The milliseconds per operation is shown for each approach in the tables below.
First, on an Apple M2 running Sonoma 14.6.1 with Apple clang 15.0.0:
block size | naive | spaced | aligned | new-aligned | new-vector |
---|---|---|---|---|---|
11 | 8 | 5 | 5 | 4 | 4 |
21 | 11 | 5 | 5 | 5 | 5 |
51 | 17 | 9 | 7 | 7 | 7 |
101 | 26 | 14 | 12 | 12 | 12 |
201 | 42 | 31 | 23 | 24 | 23 |
501 | 136 | 95 | 51 | 51 | 52 |
1001 | 292 | 173 | 105 | 103 | 105 |
2001 | 388 | 327 | 207 | 207 | 209 |
Then on Intel i7 running Ubuntu 22.04 with GCC 11.4.0:
block size | naive | spaced | aligned | new-aligned | new-vector |
---|---|---|---|---|---|
11 | 23 | 3 | 3 | 4 | 3 |
21 | 26 | 4 | 4 | 5 | 4 |
51 | 45 | 9 | 9 | 9 | 8 |
101 | 72 | 18 | 15 | 17 | 13 |
201 | 100 | 37 | 35 | 31 | 25 |
501 | 126 | 68 | 66 | 78 | 64 |
1001 | 252 | 130 | 150 | 151 | 125 |
2001 | 358 | 277 | 252 | 315 | 257 |
These results show that false sharing is responsible for a considerable performance loss in the naive approach compared to the spaced approach.
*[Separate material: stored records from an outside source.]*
import Summits.QuantumFields.BalabanUV.Beta.EriceRemainderEnclosureHistoryAutonomyComparisonAgeCompositionEnteringLag
import Summits.QuantumFields.BalabanUV.Beta.EriceRemainderEnclosureHistoryAutonomyComparisonAgeCompositionDecayRoute

/-!
# EriceRemainderEnclosureHistoryAutonomyComparisonAgeCompositionEnteringLagLevels — (E86c) route (N), first order: THE ENTERING-LAG IDENTITY AT EVERY
# LEVEL — MONO″ of a multi-lag age BELOW A GROWING INPUT from the static family (S-e), and the reads by an OLDER age of the drops of a multi-lag YOUNGER age
# non-increasing from the static family (S-h) («decay + defect») — the two k-uniform replacements for (S-b)ᵢ and (S-a)ₖ that three and more loaded ages need

Cell `pub-balaban`, β-function sub-cell, BINDER row D4 «RemainderConst leaves for Bałaban's split» (`HOME/BINDER-OWNERS.md`; owner lineage `b2b-balaban-beta-an4`;
this file by co-owner #2 lineage `b2b-balaban-beta-d4-p2`, generation 77), β-FLOW TEAM duty (1), FREEZE (0) honoured (def-free; imports (E83a) `…EnteringLag`
and (E83i) `…DecayRoute`; uses (E83a) `read_succ_onelag`, (E83i) `growth_chain`, (E71a) `read_le_read` ∕ `read_nonneg` ∕ `sol_nonneg_le_of_supersol` BY NAME;
nothing restated).  First file of successor item «what replaces (S-b)_{k₂} and (S-a)_{k₃} for three loaded ages» of README `HOME/b2b-balaban-beta-d4-p2/g77/e86/README.md` §4.

HONEST FRAMING (page 1, verbatim and binding).  *"Discharging BetaPertH makes Bałaban's UV stability UNCONDITIONAL — a real constructive-QFT result; it is
NOT the continuum limit and NOT the Clay problem."*  THIS FILE DISCHARGES NOTHING OF THE KIND.  Elementary real algebra about ABSTRACT triangular renewal
systems — hypotheses of a census, not facts; the age profile of Bałaban's (1.22) limit functional is NOT PRINTED ([I] p. 298; GAPS G-t4-U2-1∕-2) and NOT
asserted.  Row D4 class UNCHANGED (critical-path width 0; instance 0∕1; D4 DISCHARGE NO DATE).  HONEST DEPENDENCY: continuum YM on T⁴ ⇐ BetaPertH ∧ nine
spine estimates (0/9 proved); BetaPertH ⇐ (D1) ∧ (D4) ∧ CAP+tail; G-an2-4 gates asym, D1 and NE2/3/4.

THE POINT (census sense (α); route (N); README `HOME/b2b-balaban-beta-d4-p2/g77/e86/README.md` §§3–4).  (E83j)'s joint induction asks, at a level `i` whose
age has SEVERAL lags, the tail-sum family (S-b)ᵢ (for MONO″ᵢ through read decay by the factor `1 + Mᵢ`) and, for every older age `k`, the row-mass family
(S-a)ₖ (for (MONO) of the pair `(i,k)`; the decay route (E83i) serves one-lag `i` only).  The generation-77 census (`g77/numerics/t3job`, kit j333924:
three loaded ages `{1,k₂,k₃}`, `k₃ ≤ 128`, benign affine flows) found (S-b)_{k₂} FALSE already in the UNDAMPED class when the middle age is long and
loaded (`x_{k₂} ≳ 1∕2`; ratio `+2·10⁻⁴`, `+2.5·10⁻³` under the adversarial relaxed pattern) and (S-a)_{k₃}, (S-c♯) with margins `≈ 0.4∕k₃` — while the
EXACT properties MONO″_{k₂}, (MONO)_{(k₂,k₃)}, (M1) hold everywhere.  The slack is in the surrogates, and (E83a)'s ENTERING-LAG IDENTITY `read_succ_onelag`
— valid for EVERY input, not only truncations — removes it at every level: for a lone kernel `K` with the flow's one-lag structure `K (m+1) l = σ_m·K m (l+1)`
and ANY `t`, `R t (m+1) = σ_m(R t m − K m 0·t(m+1)) + K (m+1)(y−1)·t(m+1+y)`, so `R t (m+1) ≤ R t m` as soon as the ENTERING term is at most
`(1−σ_m)·R t m + σ_m·K m 0·t(m+1)`; the edge regime (`t(m+1+y) = 0`) is free.  §1 **`mono2_of_entering`**: `t` the young solution below an older surplus
`v ≥ 0` supported on `[0,j]`, non-decreasing below the edge ((M1) of the levels above), with per-pin growth `v(p+1) ≤ H_p·v(p)` and KEY ratio `R v ≤ ρ·v`
(`ρ ≤ 1`): MONO″ (the young drops `R t` non-increasing in the pin) ⟸ the static family **(S-e)**
`K (m+1)(y−1)·Π_{p∈[m+1,m+1+y)} H_p ≤ (1−σ_m)·Σ_{l<y} K m l·(1−ρ(m+1+l)) + σ_m·K m 0·(1−ρ(m+1))` at the pins `m+1+y ≤ j` — «entering entry × growth over
the window ≤ defect × row mass × (1 − KEY ratio) + σ × leaving entry × (1 − KEY ratio)».  §2 **`old_read_antitone_of_decay_defect`**: `Ko` an OLDER one-lag-
structured kernel reading the young drops `d = Ry t`: `Ro d (n+1) ≤ Ro d n` ⟸ the static family **(S-h)** (displayed in the theorem; «entering entry of the
old age × young row mass one old window deeper × growth ≤ old defect × Σ_{l'} old entries × young lower masses + σ × old leaving entry × young lower
mass», the young lower masses `A p = Σ_{l<y, p+1+l ≤ j} Ky p l·(1−ρ(p+1+l))` carrying the edge `j` exactly as (E83j)'s `HgS`); for a ONE-lag young age
(S-h) is (E83i)'s (S-d) with the old defect's credit added.  NUMERICS OF RECORD (`g77/numerics/t3job`, README §3): on every benchmark three-age flow
(8 load regimes, `k₃ ≤ 128`, classes one∕self∕lower∕adversarial-relaxed) log-ratios (S-e)_{k₂} `−0.03 … −0.62` where (S-b)_{k₂} is `−0.0002 … +0.0025`,
(S-h)_{(k₂,k₃)} `−0.61 … −1.94` where (S-a)_{k₃} is `−0.008 … −0.13` and (E83i)'s decay-only criterion reaches `+0.18`; the intermediate edge positions
are never worse than the deep regime.  NOT CLAIMED: (S-e)∕(S-h) along flows; the re-cut of (E83j)'s induction that consumes them (successor); anything
nonlinear; anything printed — NOT B12 Thm 2, NOT BetaPertH.

WHAT IS PROVED ([folklore]; 0 `def`, 0 sorry).  §0 `mono_chain`, `sol_support`, `sol_lower`; §1 **`mono2_of_entering`**; §2 **`old_read_antitone_of_decay_defect`**.
v1.1 (same generation) APPENDS §3 **`mono2_of_entering_backward`** — the family (S-e″): the window read against its DEEP end through the growth chain read
backwards; no monotonicity of the input; never weaker than (S-e) for `H ≥ 1`; negative on every benchmark flow where (S-e) fails — and modifies NO existing declaration.
-/
noncomputable section
open Finset

namespace Summit.QuantumFields.BalabanUV.Beta.EriceRemainderEnclosureHistoryAutonomyComparisonAgeCompositionEnteringLagLevels

open Summit.QuantumFields.BalabanUV.Beta.EriceRemainderEnclosureHistoryAutonomyComparisonAgeComposition
open Summit.QuantumFields.BalabanUV.Beta.EriceRemainderEnclosureHistoryAutonomyComparisonAgeCompositionEnteringLag (read_succ_onelag)
open Summit.QuantumFields.BalabanUV.Beta.EriceRemainderEnclosureHistoryAutonomyComparisonAgeCompositionDecayRoute (growth_chain)

variable {N y : ℕ} {K : ℕ → ℕ → ℝ} {R : (ℕ → ℝ) → ℕ → ℝ} {σ : ℕ → ℝ}

/-! ## §0 Bookkeeping: monotone chains below the edge, support and lower bound of the young solution -/

/-- A sequence non-decreasing below the edge `j` grows along every chain that stays below the edge. [folklore] -/
theorem mono_chain {v : ℕ → ℝ} {j : ℕ} (hmono : ∀ m, m < j → v m ≤ v (m + 1)) : ∀ q a, a + q ≤ j → v a ≤ v (a + q) := by
  intro q
  induction q with
  | zero => intro a _; simp
  | succ q ih => intro a hq; exact (ih a (by omega)).trans (by rw [← add_assoc]; exact hmono (a + q) (by omega))

/-- The young solution `t` (`0 ≤ t ≤ v`) vanishes beyond the support of its input. [folklore] -/
theorem sol_support {v t : ℕ → ℝ} {j : ℕ} (hvj : ∀ n, j < n → v n = 0) (htv : ∀ n, 0 ≤ t n ∧ t n ≤ v n) : ∀ n, j < n → t n = 0 :=
  fun n hn => le_antisymm ((htv n).2.trans (hvj n hn).le) (htv n).1

/-- THE YOUNG SOLUTION FROM BELOW BY THE KEY RATIO: `t = v − R t ≥ v − R v ≥ (1 − ρ)·v`. [folklore] -/
theorem sol_lower (hR : ∀ v n, R v n = ∑ l ∈ range N, K n l * v (n + 1 + l)) (hK : ∀ n l, 0 ≤ K n l)
    {v t ρ : ℕ → ℝ} (hkey : ∀ n, R v n ≤ ρ n * v n) (htv : ∀ n, 0 ≤ t n ∧ t n ≤ v n) (hrec : ∀ n, t n = v n - R t n) (n : ℕ) :
    (1 - ρ n) * v n ≤ t n := by
  have h := read_le_read hR hK (t := t) (v := v) (n := n) fun m _ => (htv m).2
  rw [hrec n]; linarith [hkey n]

/-! ## §1 MONO″ of a multi-lag age below a growing input, from the entering-lag identity: the static family (S-e) -/

/-- **MONO″ AT EVERY LEVEL FROM THE ENTERING-LAG IDENTITY.**  Non-negative window kernel `K` (`y ≥ 1` lags, horizon `N`) with the one-lag structure
`K (m+1) l = σ_m·K m (l+1)` (`l+1 < y`), `0 ≤ σ ≤ 1`.  Input `v ≥ 0` supported on `[0,j]` (`j ≤ N`), NON-DECREASING below the edge, with per-pin growth
`v(p+1) ≤ H_p·v(p)` (`H ≥ 0`) and KEY ratio `R v ≤ ρ·v` (`ρ ≤ 1`); `t` the zero-tailed solution of `t = v − R t`.  IF the static family (S-e) holds at the
pins `m` with `m+1+y ≤ j`:  `K (m+1)(y−1)·Π_{p∈[m+1,m+1+y)} H_p ≤ (1−σ_m)·Σ_{l<y} K m l·(1−ρ(m+1+l)) + σ_m·K m 0·(1−ρ(m+1))`, THEN the young drops are
non-increasing in the pin: `R t (m+1) ≤ R t m` for every `m` (the pins with `j < m+1+y` are free). [folklore] -/
theorem mono2_of_entering (hR : ∀ v n, R v n = ∑ l ∈ range N, K n l * v (n + 1 + l)) (hK : ∀ n l, 0 ≤ K n l)
    (hKy : ∀ n l, y ≤ l → K n l = 0) (hy : 1 ≤ y) (hyN : y ≤ N)
    (hσ : ∀ n l, l + 1 < y → K (n + 1) l = σ n * K n (l + 1)) (hσ01 : ∀ n, 0 ≤ σ n ∧ σ n ≤ 1)
    {v : ℕ → ℝ} {j : ℕ} (hv0 : ∀ n, 0 ≤ v n) (hvj : ∀ n, j < n → v n = 0) (hmono : ∀ m, m < j → v m ≤ v (m + 1))
    {H : ℕ → ℝ} (hH0 : ∀ p, 0 ≤ H p) (hgrow : ∀ p, v (p + 1) ≤ H p * v p)
    {ρ : ℕ → ℝ} (hkey : ∀ n, R v n ≤ ρ n * v n) (hρ1 : ∀ n, ρ n ≤ 1)
    {t : ℕ → ℝ} (htail : ∀ n, N < n → t n = 0) (hrec : ∀ n, t n = v n - R t n)
    (hSe : ∀ m, m + 1 + y ≤ j → K (m + 1) (y - 1) * ∏ p ∈ Ico (m + 1) (m + 1 + y), H p ≤
      (1 - σ m) * ∑ l ∈ range y, K m l * (1 - ρ (m + 1 + l)) + σ m * (K m 0 * (1 - ρ (m + 1)))) :
    ∀ m, R t (m + 1) ≤ R t m := by
  have hsup : ∀ n, R v n ≤ v n := fun n => (hkey n).trans (by nlinarith [hρ1 n, hv0 n])
  have htv := sol_nonneg_le_of_supersol hR hK hv0 hsup htail hrec
  have ht0 := sol_support hvj htv
  have htlow := sol_lower hR hK hkey htv hrec
  intro m
  have hid := read_succ_onelag hR hKy hy hyN hσ t m
  -- the leaving term is part of the read
  have hlead : K m 0 * t (m + 1) ≤ R t m := by
    rw [hR]
    have h := single_le_sum (f := fun l => K m l * t (m + 1 + l)) (fun l _ => mul_nonneg (hK m l) (htv _).1) (mem_range.mpr (by omega : 0 < N))
    simpa using h
  -- the criterion form of the identity
  have hcrit : K (m + 1) (y - 1) * t (m + 1 + y) ≤ (1 - σ m) * R t m + σ m * (K m 0 * t (m + 1)) → R t (m + 1) ≤ R t m := by
    intro h
    have e1 : σ m * (R t m - K m 0 * t (m + 1)) = σ m * R t m - σ m * (K m 0 * t (m + 1)) := by ring
    have e2 : (1 - σ m) * R t m = R t m - σ m * R t m := by ring
    rw [hid]; linarith
  by_cases hedge : j < m + 1 + y
  · -- THE EDGE REGIME IS FREE: the entering lag reads beyond the edge
    refine hcrit ?_
    rw [ht0 _ hedge, mul_zero]
    have h1 : 0 ≤ (1 - σ m) * R t m := mul_nonneg (by linarith [(hσ01 m).2]) (by linarith [mul_nonneg (hK m 0) (htv (m + 1)).1])
    have h2 : 0 ≤ σ m * (K m 0 * t (m + 1)) := mul_nonneg (hσ01 m).1 (mul_nonneg (hK m 0) (htv _).1)
    linarith
  · -- THE DEEP PINS: the static family (S-e) with the two-sided control of the input
    have hmj : m + 1 + y ≤ j := by omega
    refine hcrit ?_
    -- upper: the entering lag reads the young solution one window deeper, below the input grown over the window
    have hup : t (m + 1 + y) ≤ (∏ p ∈ Ico (m + 1) (m + 1 + y), H p) * v (m + 1) := (htv _).2.trans (growth_chain hH0 hgrow (m + 1) y)
    -- lower: the read of the young solution against the input at the top of the window
    have hlow : (∑ l ∈ range y, K m l * (1 - ρ (m + 1 + l))) * v (m + 1) ≤ R t m := by
      rw [hR, sum_mul]
      have hsub : ∑ l ∈ range y, K m l * t (m + 1 + l) ≤ ∑ l ∈ range N, K m l * t (m + 1 + l) :=
        sum_le_sum_of_subset_of_nonneg (range_subset_range.mpr hyN) fun l _ _ => mul_nonneg (hK m l) (htv _).1
      refine le_trans (sum_le_sum fun l hl => ?_) hsub
      have hly := mem_range.mp hl
      have hv1 : v (m + 1) ≤ v (m + 1 + l) := mono_chain hmono l (m + 1) (by omega)
      have hρl : 0 ≤ 1 - ρ (m + 1 + l) := by linarith [hρ1 (m + 1 + l)]
      calc K m l * (1 - ρ (m + 1 + l)) * v (m + 1) ≤ K m l * ((1 - ρ (m + 1 + l)) * v (m + 1 + l)) := by
            rw [mul_assoc]; exact mul_le_mul_of_nonneg_left (mul_le_mul_of_nonneg_left hv1 hρl) (hK m l)
        _ ≤ K m l * t (m + 1 + l) := mul_le_mul_of_nonneg_left (htlow _) (hK m l)
    have hlow0 : K m 0 * ((1 - ρ (m + 1)) * v (m + 1)) ≤ K m 0 * t (m + 1) := mul_le_mul_of_nonneg_left (htlow _) (hK m 0)
    -- combine
    have h1 : K (m + 1) (y - 1) * t (m + 1 + y) ≤ K (m + 1) (y - 1) * ((∏ p ∈ Ico (m + 1) (m + 1 + y), H p) * v (m + 1)) :=
      mul_le_mul_of_nonneg_left hup (hK _ _)
    have h2 : (1 - σ m) * ((∑ l ∈ range y, K m l * (1 - ρ (m + 1 + l))) * v (m + 1)) ≤ (1 - σ m) * R t m :=
      mul_le_mul_of_nonneg_left hlow (by linarith [(hσ01 m).2])
    have h3 : σ m * (K m 0 * ((1 - ρ (m + 1)) * v (m + 1))) ≤ σ m * (K m 0 * t (m + 1)) := mul_le_mul_of_nonneg_left hlow0 (hσ01 m).1
    have h4 : (K (m + 1) (y - 1) * ∏ p ∈ Ico (m + 1) (m + 1 + y), H p) * v (m + 1) ≤
        ((1 - σ m) * ∑ l ∈ range y, K m l * (1 - ρ (m + 1 + l)) + σ m * (K m 0 * (1 - ρ (m + 1)))) * v (m + 1) :=
      mul_le_mul_of_nonneg_right (hSe m hmj) (hv0 _)
    have e1 : K (m + 1) (y - 1) * ((∏ p ∈ Ico (m + 1) (m + 1 + y), H p) * v (m + 1)) =
        (K (m + 1) (y - 1) * ∏ p ∈ Ico (m + 1) (m + 1 + y), H p) * v (m + 1) := by ring
    have e2 : ((1 - σ m) * ∑ l ∈ range y, K m l * (1 - ρ (m + 1 + l)) + σ m * (K m 0 * (1 - ρ (m + 1)))) * v (m + 1) =
        (1 - σ m) * ((∑ l ∈ range y, K m l * (1 - ρ (m + 1 + l))) * v (m + 1)) + σ m * (K m 0 * ((1 - ρ (m + 1)) * v (m + 1))) := by ring
    linarith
On the Apple M2, some additional performance is extracted by aligning to the cache line boundaries, possibly from aligned SIMD loads.
However, this is not consistently observed in my Intel runs - something happens at block sizes of 1000 to 1005 that causes the aligned approach to be slower!
The new-aligned approach is also slower than other non-naive methods for Intel.
This particular drop seems to be something specific with the alignment parameter in new
as creating a std::vector
and aligning it with std::align
recovers performance.
Interestingly, the new-vector approach is good in all scenarios despite the lack of any guarantees with respect to false sharing or alignment. This is pleasing as it implies that performance can be achieved with idiomatic C++ (namely, the creation of a temporary vector in each thread's scope). It is also a reminder to not be overly prescriptive as this can cause premature pessimizations in complex CPU architectures.